The future looked limitless, until the war ended.

The demand vanished. Farmers couldn’t pay the interest on their loans. The Depression began a decade early in the heartland. Wrestling, created in the blush of success, took Iowans’ attention off their failures. The athletes, then as now, were mostly hard-working kids from the state’s small towns and high schools, which have long been a hotbed for the sport. The farming community needed something to feel good about. A love affair was born. There’s a picture in the Iowa State archives taken in April of 1923. Students are camped out, Duke style, for a big match against Penn State. Some have pushed beds into the line.

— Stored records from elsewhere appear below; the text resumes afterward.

import Literature.Analysis.Complex.HolomorphicIntoLinfty
import Summits.QuantumFields.BalabanUV.T4Continuum.Support.B13OpDatum

/-!
# Spine/NE5/SeamFromEntrywise — the (T3)-seam of the D4 ↔ NE5 junction in the PRINTED currency (ENTRYWISE holomorphy of the
# step's data with entrywise-uniform weighted bounds suffices) and the format-level interpolation behind residual (r4) (cell `pub-balaban-gaps`, YM blitz Y1, track G2, seat `ne5` gen 3)

Companion of `Spine/NE5/StepObjectFromActivities` (p343082; the junction NE5 ⟹ D4: NE5's H-layer datum `hH` + a seam `s : Wn → Φ` whose DATA IMAGE
`v ↦ dat (s v)` is ℂ-differentiable INTO `Op × Hist` ⟹ row D4's `StepObjectD4` inputs) and of `Literature/Analysis/Complex/HolomorphicIntoLinfty`
(Mujica 1986 Ex. 8.H in Mathlib vocabulary: coordinatewise holomorphic + bounded ⟹ holomorphic into `ℓ^∞` ∕ into `α →ᵇ F`) and of
`Support/B13OpDatum` (NE5 leaf-07: `OpDatum`, `Format`, `assemble`, `InFormat`).

WHY.  Row NE5's data spaces of record are SUP-NORMED COORDINATE SPACES: the operator datum `B13OpDatum.OpDatum E := lp (fun _ : E => ℂ) ∞`
(normalised weighted kernel entries, [II] (1.7) ∕ (2.16) formats) and the history datum `B13HistDatum.Hist F := BoundedContinuousFunction (Entry F) ℂ`
((1.36) ∕ (1.43)-weighted potential tables).  What print gives for Bałaban's operators as functions of the complex background is ENTRYWISE
analyticity with bounds uniform on the complex domain ([B9] Thm 3.4 p. 400 *«the operators … extend to configurations U′U … as analytic functions
of A»*; [II] (1.5) ∕ (1.7) p. 3), and what the tree wires is entrywise too (`Support/NE9ChartFaceOperatorHolo` §2–§4, whose header lists
«analyticity of the ASSEMBLED `OpDatum`-valued map» as NOT HERE).  The junction's hypothesis `hs` asks for the ASSEMBLED map.  This file closes
the gap between the two currencies (triage sheet `HOME/ne/NE5.md` v3 §7 (r5)):
* §1 `differentiableOn_seam_of_entrywise` — a seam into `lp (fun _ : E₁ => ℂ) ∞ × (E₂ →ᵇ ℂ)` whose operator entries and history entries are
  each ℂ-differentiable on the α₂-ball with entrywise-uniform bounds is ℂ-differentiable on the α₂-ball INTO the product of the sup-normed
  spaces (`HolomorphicIntoLinfty.differentiableOn_of_forall_coord_le` ∕ `differentiableOn_bcf_of_forall_coord_le` + `DifferentiableOn.prodMk`);
  (the composition with `StepObjectFromActivities.differentiableOn_H_at_of_hH` — NE5's `hH` + an entrywise seam ⟹ row D4's activity-holomorphy
  leaf — is then ONE application; it is filed next to that file once it has landed, p343082);
* §2 `differentiableOn_assemble_of_entrywise` — row NE9's instancer currency: the NORMALISED datum `v ↦ B13OpDatum.assemble F (K v)` of a raw kernel
  whose entries are ℂ-differentiable on an open parameter set and which stays in the format ball `InFormat F (K v) R` there (the one-run bound
  holding uniformly on the complex domain) is ℂ-differentiable INTO `OpDatum E₁` — the «assembled map» item of `NE9ChartFaceOperatorHolo`;
* §3 `inFormat_sub_interpolate` ∕ `norm_assemble_sub_le_interpolate` — residual (r4) of `HOME/ne/NE5.md` §7 (the NORM JUNCTION W1 → W2) in kernel at
  the format level: an UNWEIGHTED entrywise two-run rate `r` (what an operator-norm two-spacing rate gives) and the WEIGHTED one-run format bounds
  `R` of both runs interpolate to the two-run bound `r^{1−s}(2R)^s` in any format dominating the `s`-th powers of the weights (rate `θ^{(1−s)j}`,
  decay `e^{−sδd}`: harmless in kind — [II] then wants a larger cube size M, p. 16 «e^{−⅓δ₀M}e^{16κ₁} < 1»).  Pure `min a b ≤ a^{1−s}b^s`.

HONEST FRAMING.  Bookkeeping by composition; `act`, `dat`, the seam and every bound are HYPOTHESES; nothing of Bałaban's is constructed or asserted;
NE5 NOT PRINTED ∕ NOT PROVED, (D4) NOT discharged, NODE O instance 0∕1; 0∕12 NE5 leaves on Bałaban's objects.  Rung (B)+1 on a FIXED finite T⁴ —
NOT continuum by itself, NOT infinite volume, NOT mass gap, NOT Clay.  Spine PROVED 0∕9.  HONEST DEPENDENCY: continuum YM on T⁴ ⇐ BetaPertH ∧ nine
spine estimates; BetaPertH ⇐ (D1) ∧ (D4) ∧ CAP+tail.  0 sorry, 0 def (one private arithmetic helper).
-/

noncomputable section

namespace Summit.QuantumFields.BalabanUV.T4Continuum.Spine.NE5

open Set Metric
open scoped ENNReal
open Literature.Analysis.Complex.HolomorphicIntoLinfty

/-! ## §1 The (T3)-seam in NE5's sup-normed data spaces from ENTRYWISE holomorphy -/

section Seam

variable {E₁ : Type*} {E₂ : Type*} [TopologicalSpace E₂] [DiscreteTopology E₂]
variable {Wn : Type*} [NormedAddCommGroup Wn] [NormedSpace ℂ Wn]

/-- **THE DATA SEAM IS HOLOMORPHIC INTO `OpDatum × Hist` AS SOON AS IT IS ENTRYWISE HOLOMORPHIC WITH UNIFORM BOUNDS.**  For data
spaces of NE5's record kind — operators as normalised weighted entries `lp (fun _ : E₁ => ℂ) ∞` (`B13OpDatum.OpDatum E₁`) and
potentials ∕ history as bounded tables `E₂ →ᵇ ℂ` on a discrete entry type (`B13HistDatum.Hist`) — a seam `v ↦ dat (s v)` whose
operator ENTRIES and history ENTRIES are each complex-differentiable on the α₂-ball, with entrywise-uniform bounds `B₁`, `B₂` there
(print's currency: [B9] Thm 3.4 «extend … as analytic functions of A» with the (1.7)-type bounds holding on the complex domain), IS
complex-differentiable on the α₂-ball as a map into the product of the two sup-normed spaces — the hypothesis `hs` of
`StepObjectFromActivities.differentiableOn_H_of_activities` ∕ `differentiableOn_H_at_of_hH`.  By Mujica 1986 Ex. 8.H in the tree's
form (`HolomorphicIntoLinfty.differentiableOn_of_forall_coord_le` ∕ `differentiableOn_bcf_of_forall_coord_le`) and `DifferentiableOn.prod`.
[cite: Mujica1986, Ex. 8.H] -/
theorem differentiableOn_seam_of_entrywise {Φ : Type} {dat : Φ → lp (fun _ : E₁ => ℂ) ∞ × BoundedContinuousFunction E₂ ℂ}
    {s : Wn → Φ} {α₂ B₁ B₂ : ℝ}
    (hop : ∀ e, DifferentiableOn ℂ (fun v => (dat (s v)).1 e) (ball 0 α₂))
    (hB₁ : 0 ≤ B₁) (hopB : ∀ v ∈ ball (0 : Wn) α₂, ∀ e, ‖(dat (s v)).1 e‖ ≤ B₁)
    (hhist : ∀ a, DifferentiableOn ℂ (fun v => (dat (s v)).2 a) (ball 0 α₂))
    (hB₂ : 0 ≤ B₂) (hhistB : ∀ v ∈ ball (0 : Wn) α₂, ∀ a, ‖(dat (s v)).2 a‖ ≤ B₂) :
    DifferentiableOn ℂ (fun v => dat (s v)) (ball 0 α₂) :=
  (differentiableOn_of_forall_coord_le (G := fun v => (dat (s v)).1) isOpen_ball hop hB₁ hopB).prodMk
    (differentiableOn_bcf_of_forall_coord_le (G := fun v => (dat (s v)).2) isOpen_ball hhist hB₂ hhistB)

end Seam

/-! ## §2 The ASSEMBLED operator datum is holomorphic when its raw entries are (row NE9's instancer currency) -/

section Assemble

open Summit.QuantumFields.BalabanUV.T4Continuum.B13OpDatum

variable {E₁ : Type*} (F : Format E₁)
variable {Wn : Type*} [NormedAddCommGroup Wn] [NormedSpace ℂ Wn]

/-- **`assemble` OF ENTRYWISE-HOLOMORPHIC RAW KERNELS IN A UNIFORM FORMAT BALL IS HOLOMORPHIC INTO `OpDatum`.**  If the RAW kernel
`K v : E₁ → ℂ` depends on a parameter `v` of an open set `S` so that every entry `v ↦ K v e` is ℂ-differentiable on `S` and every
`K v` lies in the format ball of radius `R` (`InFormat F (K v) R` — the one-run (1.7)∕(2.16)-type bound holding UNIFORMLY on the complex
parameter domain, [B9] Thm 3.4's currency), then the assembled normalised datum `v ↦ assemble F (K v) : OpDatum E₁` is ℂ-differentiable on
`S` — the item «analyticity of the ASSEMBLED `OpDatum`-valued map» of `Support/NE9ChartFaceOperatorHolo` (header, NOT HERE), by Mujica 1986
Ex. 8.H in the tree's form (`HolomorphicIntoLinfty.differentiableOn_of_forall_coord`). [cite: Mujica1986, Ex. 8.H] -/
theorem differentiableOn_assemble_of_entrywise {K : Wn → E₁ → ℂ} {S : Set Wn} (hS : IsOpen S) {R : ℝ} (hR : 0 ≤ R)
    (hK : ∀ e, DifferentiableOn ℂ (fun v => K v e) S) (hIn : ∀ v ∈ S, InFormat F (K v) R) :
    DifferentiableOn ℂ (fun v => assemble F (K v)) S := by
  refine differentiableOn_of_forall_coord hS (fun e => ?_) fun v hv => norm_assemble_le (hIn v hv) hR
  refine ((hK e).mul_const ((F.wt e : ℂ)⁻¹)).congr fun v hv => ?_
  rw [assemble_apply (hIn v hv).formatBounded e, div_eq_mul_inv]

end Assemble

/-! ## §3 Residual (r4) in kernel at the FORMAT level: an unweighted two-run rate interpolates against the weighted one-run bounds -/

section Interpolate

open Summit.QuantumFields.BalabanUV.T4Continuum.B13OpDatum

variable {E₁ : Type*} (F : Format E₁)

/-- `min a b ≤ a^{1−s} b^{s}` for `0 ≤ a, b` and `s ∈ [0, 1]`. [folklore] -/
private theorem min_le_rpow_mul_rpow {a b s : ℝ} (ha : 0 ≤ a) (hb : 0 ≤ b) (hs0 : 0 ≤ s) (hs1 : s ≤ 1) :
    min a b ≤ a ^ (1 - s) * b ^ s := by
  have hm : 0 ≤ min a b := le_min ha hb
  calc min a b = (min a b) ^ ((1 - s) + s) := by rw [sub_add_cancel, Real.rpow_one]
    _ = (min a b) ^ (1 - s) * (min a b) ^ s := Real.rpow_add' hm (by norm_num)
    _ ≤ a ^ (1 - s) * b ^ s :=
        mul_le_mul (Real.rpow_le_rpow hm (min_le_left a b) (by linarith))
          (Real.rpow_le_rpow hm (min_le_right a b) hs0) (Real.rpow_nonneg hm _) (Real.rpow_nonneg ha _)

/-- **INTERPOLATED TWO-RUN FORMAT BOUND (residual (r4) of `HOME/ne/NE5.md` §7, harmless IN KIND).**  If two raw kernels differ ENTRYWISE by
at most `r` UNIFORMLY (what an operator-norm ∕ unweighted two-spacing rate of row NE2 gives, `r = C·θ^j`) and BOTH lie in the weighted
format ball of radius `R` (the ε-uniform one-run (1.7)∕(2.16)-type bounds each run enjoys), then for every `s ∈ [0, 1]` their difference lies
in the ball of radius `r^{1−s}·(2R)^{s}` of ANY format whose weights dominate the `s`-th powers `(wt e)^s` of the original weights — i.e. a
two-run rate `θ^{(1−s)j}` (still geometric) in a format with the WEAKER decay `e^{−sδ d}` (Lemma 3's proof then asks a larger cube size M,
printed kind: [II] p. 16 «e^{−⅓δ₀M}e^{16κ₁} < 1»).  Pure `min a b ≤ a^{1−s}b^{s}`. [folklore] -/
theorem inFormat_sub_interpolate {K K' : E₁ → ℂ} {r R s : ℝ} (hr : 0 ≤ r) (hR : 0 ≤ R) (hs0 : 0 ≤ s) (hs1 : s ≤ 1)
    (hKK' : ∀ e, ‖K e - K' e‖ ≤ r) (hK : InFormat F K R) (hK' : InFormat F K' R)
    (F' : Format E₁) (hF' : ∀ e, F.wt e ^ s ≤ F'.wt e) :
    InFormat F' (K - K') (r ^ (1 - s) * (2 * R) ^ s) := by
  intro e
  have hw : 0 < F.wt e := F.wt_pos e
  have h2 : ‖K e - K' e‖ ≤ 2 * R * F.wt e :=
    calc ‖K e - K' e‖ ≤ ‖K e‖ + ‖K' e‖ := norm_sub_le _ _
      _ ≤ R * F.wt e + R * F.wt e := add_le_add (hK e) (hK' e)
      _ = 2 * R * F.wt e := by ring
  have hmin : ‖K e - K' e‖ ≤ min r (2 * R * F.wt e) := le_min (hKK' e) h2
  have key := min_le_rpow_mul_rpow hr (by positivity : 0 ≤ 2 * R * F.wt e) hs0 hs1
  have hsplit : (2 * R * F.wt e) ^ s = (2 * R) ^ s * F.wt e ^ s := Real.mul_rpow (by positivity) hw.le
  calc ‖(K - K') e‖ = ‖K e - K' e‖ := rfl
    _ ≤ r ^ (1 - s) * (2 * R * F.wt e) ^ s := hmin.trans key
    _ = r ^ (1 - s) * (2 * R) ^ s * F.wt e ^ s := by rw [hsplit, mul_assoc]
    _ ≤ r ^ (1 - s) * (2 * R) ^ s * F'.wt e :=
        mul_le_mul_of_nonneg_left (hF' e) (by positivity)

/-- **In particular in the `OpDatum` norm**: the assembled difference has norm `≤ r^{1−s}(2R)^s` in the dominating format `F'`
(`norm_assemble_sub_le`). [folklore] -/
theorem norm_assemble_sub_le_interpolate {K K' : E₁ → ℂ} {r R s : ℝ} (hr : 0 ≤ r) (hR : 0 ≤ R) (hs0 : 0 ≤ s) (hs1 : s ≤ 1)
    (hKK' : ∀ e, ‖K e - K' e‖ ≤ r) (hK : InFormat F K R) (hK' : InFormat F K' R)
    (F' : Format E₁) (hF' : ∀ e, F.wt e ^ s ≤ F'.wt e) (hKb : FormatBounded F' K) (hK'b : FormatBounded F' K') :
    ‖assemble F' K - assemble F' K'‖ ≤ r ^ (1 - s) * (2 * R) ^ s :=
  norm_assemble_sub_le hKb hK'b (by positivity) fun e => inFormat_sub_interpolate F hr hR hs0 hs1 hKK' hK hK' F' hF' e

end Interpolate

end Summit.QuantumFields.BalabanUV.T4Continuum.Spine.NE5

Five years later, Iowa State organized and was host to the inaugural NCAA championship. It was a huge success. So were the Cyclones. They won a team national title in 1933 and again in 1965 ” with individual champs and Olympians coming in between.

In the 1960s, the program reached its pinnacle, its rise and eventual fall brought on by the same young man. Dan Gable left his home in Waterloo and arrived on campus in Ames. He became the best ever, winning national titles in 1968 and 1969, going undefeated until his last college match. In 1972, he won gold in Munich, and his unbeaten streak would stand until Sanderson. Spurred by his success, the Cyclones won four team titles in five years. Then their world came undone.

Gable wanted to coach. Iowa State already had one, the beloved and long-tenured Harold Nichols. The best they could do was offer Gable a job buying meat for the training table. So he drove across the state to the University of Iowa. He took the magic with him.

In 1978, Iowa defeated Iowa State by less than a point and won Gable’s first national title as coach. Nichols would never win another. The Hawkeyes would take eight more in a row, and Gable would retire with 15 championships. That was all to come. In 1978, the Cyclones couldn’t imagine such a future.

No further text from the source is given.